Stored data:
--- START ---
import Mathlib
import Literature.MathematicalPhysics.StatisticalMechanics.LennardJonesClusters

/-!
# `StabilityConstantTwelve` — the `d = 4` threshold certificate (companion to `Disproof.lean`)

Kernel-decided (`decide +kernel`, no `native_decide`, standard axioms), via the evaluation machine
`Cert.*` of `Disproof.lean` (copied verbatim, namespace `…Disproof.HeavyD4`); the 409-point
certificate is split into five row blocks (`hsumB`) of ≤ 60 s kernel time each (~4 min in all).

* `d4_energy_le : groundStateEnergy lennardJones 4 409 ≤ -420` — the `D₄` ball
  `{v ∈ ℤ⁴ : ∑ vᵢ even, |v|² ≤ 12}` at nearest-neighbour distance `√0.92` (exact `-426.457…`),
  hence `not_stability_dim4 : ¬ ∀ N, -N ≤ E_{ℝ⁴}(N)`: THE DIMENSION THRESHOLD OF THE CRUX IS
  EXACTLY `3 → 4` (lattice sums: `e(D₄) = -A₆²/(24 A₁₂) ≈ -2.15`, `A₆ ≈ 35.6`, `A₁₂ ≈ 24.53`;
  `e(fcc) = -0.7175`; `e(D₅) ≈ -9.8`; `d ≥ 6` not even stable).
-/

noncomputable section

namespace Summit.AtomisticToContinuum.Crystallization.Cruxes.StabilityConstantTwelve.Disproof.HeavyD4

open Literature.MathematicalPhysics.StatisticalMechanics

namespace Cert

/-! Certified evaluation machine, version 2 (natural-number rows, one-pass distance histogram):
a configuration is given by rows `L : List (List ℕ)` (coordinates, any common translate) and a
rational scale `s`; its points are `√s · L[i]`, and `2 E = hsum L s ∈ ℚ` exactly, decided by the
kernel (`decide +kernel`; `Nat` arithmetic is GMP-accelerated there, hence `ℕ` rows). -/

/-- `(a - b)²` computed inside `ℕ` (no truncation: `2ab ≤ a² + b²`). -/
def sqDiffN (a b : ℕ) : ℕ := a * a + b * b - 2 * a * b

/-- squared distance of two rows. -/
def sqDistN : List ℕ → List ℕ → ℕ
  | a :: u, b :: v => sqDiffN a b + sqDistN u v
  | _, _ => 0

/-- `V_LJ` as a function of the SQUARED distance, over `ℚ` and over `ℝ`. -/
def Wq (q : ℚ) : ℚ := (1 / 12) * (q⁻¹) ^ 6 - (1 / 6) * (q⁻¹) ^ 3
def W (q : ℝ) : ℝ := (1 / 12) * (q⁻¹) ^ 6 - (1 / 6) * (q⁻¹) ^ 3

/-- twice the energy as the plain double sum (specification). -/
def dsum (L : List (List ℕ)) (s : ℚ) : ℚ :=
  (L.map fun u => (L.map fun v => Wq (s * sqDistN u v)).sum).sum

/-- histogram update (association list `squared distance ↦ count`). -/
def incr : List (ℕ × ℕ) → ℕ → List (ℕ × ℕ)
  | [], m => [(m, 1)]
  | (m', c) :: t, m => if m' = m then (m', c + 1) :: t else (m', c) :: incr t m

/-- histogram of the squared distances from the row `u` to all rows of `L` (one row at a time:
this bounds the depth of unevaluated accumulators in the kernel by `|L|`). -/
def rowHist (L : List (List ℕ)) (u : List ℕ) : List (ℕ × ℕ) :=
  L.foldl (fun acc v => incr acc (sqDistN u v)) []

/-- twice the energy, evaluated row by row through histograms (what the kernel computes). -/
def hsum (L : List (List ℕ)) (s : ℚ) : ℚ :=
  (L.map fun u => ((rowHist L u).map fun p => (p.2 : ℚ) * Wq (s * p.1)).sum).sum

/-- all rows of length `d` with entries in `[0, 2r]`. -/
def boxVecs : ℕ → ℕ → List (List ℕ)
  | 0, _ => [[]]
  | d + 1, r => (boxVecs d r).flatMap fun v => (List.range (2 * r + 1)).map fun k => k :: v

/-- squared norm of the centred row `v - (r,…,r)`. -/
def normSqC (r : ℕ) (v : List ℕ) : ℕ := (v.map fun a => sqDiffN a r).sum

/-- the `Dₙ`-type ball, translated by `(r,…,r)`: rows `v ∈ [0,2r]ᵈ` with `∑ (vᵢ - r)` even and
`|v - (r,…,r)|² ≤ R2` (`d = 3`: fcc balls; centre included). -/
def dBall (d r R2 : ℕ) : List (List ℕ) :=
  (boxVecs d r).filter fun v => decide ((v.sum + d * r) % 2 = 0 ∧ normSqC r v ≤ R2)

/-- the real configuration with coordinates `√s · L[i][k]`. -/
def config (d : ℕ) (s : ℚ) (L : List (List ℕ)) : Fin L.length → EuclideanSpace ℝ (Fin d) :=
  fun i => WithLp.toLp 2 fun k : Fin d => Real.sqrt s * (((L.get i).getD (k : ℕ) 0 : ℕ) : ℝ)

theorem cast_sqDiffN (a b : ℕ) : ((sqDiffN a b : ℕ) : ℝ) = ((a : ℝ) - b) ^ 2 := by
  unfold sqDiffN
  have h : 2 * a * b ≤ a * a + b * b := by nlinarith [sq_nonneg ((a : ℤ) - b)]
  rw [Nat.cast_sub h]
  push_cast
  ring

theorem lennardJones_eq_W (r : ℝ) : lennardJones r = W (r ^ 2) := by
  simp only [lennardJones, W, inv_pow, ← pow_mul]

theorem W_cast (q : ℚ) : W (q : ℝ) = (Wq q : ℝ) := by
  simp only [W, Wq]; push_cast; ring

theorem sum_sq_getD : ∀ (d : ℕ) (u v : List ℕ), u.length = d → v.length = d →
    ∑ k : Fin d, (((u.getD (k : ℕ) 0 : ℕ) : ℝ) - ((v.getD (k : ℕ) 0 : ℕ) : ℝ)) ^ 2 = (sqDistN u v : ℝ)
  | 0, [], [], _, _ => by simp [sqDistN]
  | d + 1, a :: u, b :: v, hu, hv => by
    rw [Fin.sum_univ_succ]
    simp only [Fin.val_zero, List.getD_cons_zero, Fin.val_succ, List.getD_cons_succ, sqDistN,
      Nat.cast_add, cast_sqDiffN]
    rw [sum_sq_getD d u v (by simpa using hu) (by simpa using hv)]
  | 0, _ :: _, _, hu, _ => by simp at hu
  | 0, [], _ :: _, _, hv => by simp at hv
  | _ + 1, [], _, hu, _ => by simp at hu
  | _ + 1, _ :: _, [], _, hv => by simp at hv

theorem dist_sq_config {d : ℕ} {s : ℚ} (hs : 0 ≤ s) {L : List (List ℕ)}
    (hL : ∀ r ∈ L, r.length = d) (i j : Fin L.length) :
    dist (config d s L i) (config d s L j) ^ 2 = (s : ℝ) * (sqDistN (L.get i) (L.get j) : ℝ) := by
  rw [EuclideanSpace.dist_eq, Real.sq_sqrt (Finset.sum_nonneg fun _ _ => sq_nonneg _)]
  have hi := hL _ (List.get_mem L i)
  have hj := hL _ (List.get_mem L j)
  rw [← sum_sq_getD d _ _ hi hj, Finset.mul_sum]
  refine Finset.sum_congr rfl fun k _ => ?_
  simp only [config, PiLp.toLp_apply, dist_eq_norm, Real.norm_eq_abs, sq_abs]
  rw [← mul_sub, mul_pow, Real.sq_sqrt (by exact_mod_cast hs)]

theorem lennardJones_dist_config {d : ℕ} {s : ℚ} (hs : 0 ≤ s) {L : List (List ℕ)}
    (hL : ∀ r ∈ L, r.length = d) (i j : Fin L.length) :
    lennardJones (dist (config d s L i) (config d s L j)) =
      (Wq (s * sqDistN (L.get i) (L.get j)) : ℝ) := by
  rw [lennardJones_eq_W, dist_sq_config hs hL, ← W_cast]
  push_cast; rfl

theorem sum_fin_get {α β : Type*} [AddCommMonoid β] (L : List α) (g : α → β) :
    ∑ i : Fin L.length, g (L.get i) = (L.map g).sum := by
  rw [← List.sum_ofFn, ← List.ofFn_getElem_eq_map]
  rfl

/-- `2 E(config) = dsum L s`. -/
theorem two_mul_interactionEnergy_config {d : ℕ} {s : ℚ} (hs : 0 ≤ s) {L : List (List ℕ)}
    (hL : ∀ r ∈ L, r.length = d) :
    2 * interactionEnergy lennardJones (config d s L) = (dsum L s : ℝ) := by
  rw [two_mul_interactionEnergy_eq_sum_sum lennardJones lennardJones_zero]
  simp_rw [lennardJones_dist_config hs hL]
  have h : ∀ i : Fin L.length, ∑ k : Fin L.length, ((Wq (s * sqDistN (L.get i) (L.get k)) : ℚ) : ℝ)
      = (((L.map fun v => Wq (s * sqDistN (L.get i) v)).sum : ℚ) : ℝ) := fun i => by
    rw [← sum_fin_get L (fun v => Wq (s * sqDistN (L.get i) v))]
    push_cast
    rfl
  simp_rw [h]
  rw [dsum, ← sum_fin_get L (fun u => (L.map fun v => Wq (s * sqDistN u v)).sum)]
  push_cast
  rfl

/-! #### correctness of the histogram evaluation: `hsum = dsum` -/

theorem sum_map_incr (s : ℚ) (acc : List (ℕ × ℕ)) (m : ℕ) :
    ((incr acc m).map fun p => (p.2 : ℚ) * Wq (s * p.1)).sum =
      (acc.map fun p => (p.2 : ℚ) * Wq (s * p.1)).sum + Wq (s * m) := by
  induction acc with
  | nil => simp [incr]
  | cons p t ih =>
    obtain ⟨m', c⟩ := p
    by_cases h : m' = m
    · subst h
      simp only [incr, if_true, List.map_cons, List.sum_cons]
      push_cast; ring
    · simp only [incr, if_neg h, List.map_cons, List.sum_cons, ih]
      ring

theorem sum_map_foldl_incr (s : ℚ) (u : List ℕ) :
    ∀ (L : List (List ℕ)) (acc : List (ℕ × ℕ)),
    ((L.foldl (fun acc' v => incr acc' (sqDistN u v)) acc).map fun p => (p.2 : ℚ) * Wq (s * p.1)).sum =
      (acc.map fun p => (p.2 : ℚ) * Wq (s * p.1)).sum + (L.map fun v => Wq (s * sqDistN u v)).sum
  | [], acc => by simp
  | v :: t, acc => by
    rw [List.foldl_cons, sum_map_foldl_incr s u t, sum_map_incr]
    simp only [List.map_cons, List.sum_cons]
    ring

theorem hsum_eq_dsum (L : List (List ℕ)) (s : ℚ) : hsum L s = dsum L s := by
  rw [hsum, dsum]
  congr 1
  refine List.map_congr_left fun u _ => ?_
  rw [rowHist, sum_map_foldl_incr]
  simp

/-- partial sum over a BLOCK of rows `B` against all rows of `L` (lets a long certificate be
split over several declarations, each within the farm's per-declaration kernel budget). -/
def hsumB (B L : List (List ℕ)) (s : ℚ) : ℚ :=
  (B.map fun u => ((rowHist L u).map fun p => (p.2 : ℚ) * Wq (s * p.1)).sum).sum

theorem hsum_eq_hsumB (L : List (List ℕ)) (s : ℚ) : hsum L s = hsumB L L s := rfl

theorem hsumB_append (B₁ B₂ L : List (List ℕ)) (s : ℚ) :
    hsumB (B₁ ++ B₂) L s = hsumB B₁ L s + hsumB B₂ L s := by
  simp [hsumB, List.map_append, List.sum_append]

/-- first block. -/
theorem hsumB_split (B L : List (List ℕ)) (s : ℚ) (n : ℕ) :
    hsumB B L s = hsumB (B.take n) L s + hsumB (B.drop n) L s := by
  conv_lhs => rw [← List.take_append_drop n B]
  rw [hsumB_append]

/-- peel the next block of `n` rows off `L.drop a`. -/
theorem hsumB_drop_split (B L : List (List ℕ)) (s : ℚ) (a n : ℕ) :
    hsumB (B.drop a) L s = hsumB ((B.drop a).take n) L s + hsumB (B.drop (a + n)) L s := by
  conv_lhs => rw [← List.take_append_drop n (B.drop a)]
  rw [hsumB_append, List.drop_drop]

/-- injectivity from `Nodup` rows of the right length and `s ≠ 0`. -/
theorem config_injective {d : ℕ} {s : ℚ} (hs : 0 < s) {L : List (List ℕ)}
    (hL : ∀ r ∈ L, r.length = d) (hN : L.Nodup) : Function.Injective (config d s L) := by
  intro i j hij
  have hrow : L.get i = L.get j := by
    apply List.ext_getElem ((hL _ (List.get_mem L i)).trans (hL _ (List.get_mem L j)).symm)
    intro k hki hkj
    have hk : k < d := (hL _ (List.get_mem L i)) ▸ hki
    have h := congrArg (fun v : EuclideanSpace ℝ (Fin d) => v ⟨k, hk⟩) hij
    simp only [config, PiLp.toLp_apply] at h
    have hs' : Real.sqrt s ≠ 0 := (Real.sqrt_pos.2 (by exact_mod_cast hs)).ne'
    have h' := mul_left_cancel₀ hs' h
    have h'' : (L.get i).getD k 0 = (L.get j).getD k 0 := by exact_mod_cast h'
    rw [List.getD_eq_getElem _ _ hki, List.getD_eq_getElem _ _ hkj] at h''
    exact h''
  exact (List.nodup_iff_injective_get.1 hN) hrow

/-- MASTER LEMMA: a kernel-checked rational certificate `hsum L s ≤ 2b` bounds `E(N) ≤ b`. -/
theorem groundStateEnergy_le_of_cert {d : ℕ} {s : ℚ} (hs : 0 < s) {L : List (List ℕ)}
    (hL : ∀ r ∈ L, r.length = d) (hN : L.Nodup) {b : ℚ} (hb : hsum L s ≤ 2 * b) :
    groundStateEnergy lennardJones d L.length ≤ b := by
  have h1 := groundStateEnergy_lennardJones_le (config_injective hs hL hN)
  have h2 := two_mul_interactionEnergy_config hs.le hL
  rw [hsum_eq_dsum] at hb
  have hb' : ((dsum L s : ℚ) : ℝ) ≤ 2 * b := by exact_mod_cast hb
  linarith

/-! #### site energies, separation and half-space conditions read off the rows -/

/-- the site energy of row `i`, in closed rational form. -/
theorem siteEnergy_config {d : ℕ} {s : ℚ} (hs : 0 ≤ s) {L : List (List ℕ)}
    (hL : ∀ r ∈ L, r.length = d) (i : Fin L.length) :
    siteEnergy lennardJones (config d s L) i =
      (((L.map fun v => Wq (s * sqDistN (L.get i) v)).sum : ℚ) : ℝ) := by
  have h0 : lennardJones (dist (config d s L i) (config d s L i)) = 0 := by
    rw [dist_self, lennardJones_zero]
  unfold siteEnergy
  rw [← add_zero (Finset.sum _ _), ← h0, Finset.sum_erase_add _ _ (Finset.mem_univ i)]
  simp_rw [lennardJones_dist_config hs hL]
  rw [← sum_fin_get L (fun v => Wq (s * sqDistN (L.get i) v))]
  push_cast
  rfl

/-- row-level separation certificate: distinct rows are at squared distance `≥ δ2 / s`. -/
def SepRows (L : List (List ℕ)) (s δ2 : ℚ) : Prop :=
  ∀ u ∈ L, ∀ v ∈ L, u = v ∨ δ2 ≤ s * sqDistN u v

instance (L : List (List ℕ)) (s δ2 : ℚ) : Decidable (SepRows L s δ2) := by
  unfold SepRows; infer_instance

theorem sep_config {d : ℕ} {s : ℚ} (hs : 0 ≤ s) {L : List (List ℕ)}
    (hL : ∀ r ∈ L, r.length = d) (hN : L.Nodup) {δ : ℝ} {δ2 : ℚ}
    (hδ2 : δ ^ 2 = (δ2 : ℝ)) (hsep : SepRows L s δ2) (j k : Fin L.length) (hjk : j ≠ k) :
    δ ≤ dist (config d s L j) (config d s L k) := by
  have hne : L.get j ≠ L.get k := fun h => hjk ((List.nodup_iff_injective_get.1 hN) h)
  have h2 : (δ2 : ℝ) ≤ (s : ℝ) * (sqDistN (L.get j) (L.get k) : ℝ) := by
    rcases hsep _ (List.get_mem L j) _ (List.get_mem L k) with h | h
    · exact absurd h hne
    · exact_mod_cast h
  rw [← dist_sq_config hs hL] at h2
  rw [← hδ2] at h2
  by_contra hlt
  rw [not_le] at hlt
  nlinarith [dist_nonneg (x := config d s L j) (y := config d s L k)]

/-- row-level half-space certificate (direction `e₃`): every row's third coordinate is at most
that of row `i`. -/
theorem halfspace_config {s : ℚ} {L : List (List ℕ)} (i : Fin L.length)
    (hz : ∀ v ∈ L, v.getD 2 0 ≤ (L.get i).getD 2 0) (j : Fin L.length) :
    inner ℝ (config 3 s L j - config 3 s L i) (EuclideanSpace.single (2 : Fin 3) (1 : ℝ)) ≤ 0 := by
  rw [EuclideanSpace.inner_single_right]
  simp only [one_mul, PiLp.sub_apply, config, Fin.isValue, Fin.val_two, conj_trivial]
  have h := hz _ (List.get_mem L j)
  have h' : (((L.get j).getD 2 0 : ℕ) : ℝ) ≤ ((L.get i).getD 2 0 : ℕ) := by exact_mod_cast h
  have hs0 : 0 ≤ Real.sqrt s := Real.sqrt_nonneg _
  have := mul_le_mul_of_nonneg_left h' hs0
  linarith

end Cert

open Cert

/-- `D₄` ball `|v|² ≤ 12` (translated by `(3,3,3,3)`): 409 rows. -/
def d4Rows : List (List ℕ) := dBall 4 3 12

set_option maxHeartbeats 40000000 in
theorem d4_block0 : hsumB (d4Rows.take 82) d4Rows (23 / 50) ≤ -3751 / 25 := by decide +kernel
set_option maxHeartbeats 40000000 in
theorem d4_block1 : hsumB ((d4Rows.drop 82).take 82) d4Rows (23 / 50) ≤ -17451 / 100 := by
  decide +kernel
set_option maxHeartbeats 40000000 in
theorem d4_block2 : hsumB ((d4Rows.drop 164).take 82) d4Rows (23 / 50) ≤ -4889 / 25 := by
  decide +kernel
set_option maxHeartbeats 40000000 in
theorem d4_block3 : hsumB ((d4Rows.drop 246).take 82) d4Rows (23 / 50) ≤ -17451 / 100 := by
  decide +kernel
set_option maxHeartbeats 40000000 in
theorem d4_block4 : hsumB (d4Rows.drop 328) d4Rows (23 / 50) ≤ -14827 / 100 := by decide +kernel

/-- the five blocks add up: `2 E ≤ -852.89 ≤ -840`. -/
theorem d4_hsum_le : hsum d4Rows (23 / 50) ≤ 2 * (-420) := by
  have h0 := d4_block0; have h1 := d4_block1; have h2 := d4_block2; have h3 := d4_block3
  have h4 := d4_block4
  rw [hsum_eq_hsumB, hsumB_split _ _ _ 82, hsumB_drop_split _ _ _ 82 82,
    hsumB_drop_split _ _ _ (82 + 82) 82, hsumB_drop_split _ _ _ (82 + 82 + 82) 82]
  norm_num only
  norm_num only at h0 h1 h2 h3 h4
  linarith

set_option maxHeartbeats 40000000 in
/-- `d = 4`: `E(409) ≤ -420 < -409` (exact `-426.457…` at `s = 23/50`). -/
theorem d4_energy_le : groundStateEnergy lennardJones 4 409 ≤ -(420 : ℝ) := by
  have h := groundStateEnergy_le_of_cert (d := 4) (s := 23 / 50) (by norm_num) (L := d4Rows)
    (by decide +kernel) (by decide +kernel) (b := -420) d4_hsum_le
  have hl : d4Rows.length = 409 := by decide +kernel
  rw [hl] at h
  exact h.trans (by norm_num)

/-- THE DIMENSION THRESHOLD IS `3 → 4`: the `ℝ⁴` analogue of `StabilityConstantTwelve` is false. -/
theorem not_stability_dim4 : ¬ ∀ N : ℕ, -(N : ℝ) ≤ groundStateEnergy lennardJones 4 N := by
  intro h; have h1 := h 409; norm_num at h1; linarith [d4_energy_le]

end Summit.AtomisticToContinuum.Crystallization.Cruxes.StabilityConstantTwelve.Disproof.HeavyD4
--- END ---
Please give an exact copy of the entries above, from the line with "theorem d4_block3 : hsumB" down to the line with "have h4 := d4_block4", inclusive, and nothing else.

theorem d4_block3 : hsumB ((d4Rows.drop 246).take 82) d4Rows (23 / 50) ≤ -17451 / 100 := by
  decide +kernel
set_option maxHeartbeats 40000000 in
theorem d4_block4 : hsumB (d4Rows.drop 328) d4Rows (23 / 50) ≤ -14827 / 100 := by decide +kernel

/-- the five blocks add up: `2 E ≤ -852.89 ≤ -840`. -/
theorem d4_hsum_le : hsum d4Rows (23 / 50) ≤ 2 * (-420) := by
  have h0 := d4_block0; have h1 := d4_block1; have h2 := d4_block2; have h3 := d4_block3
  have h4 := d4_block4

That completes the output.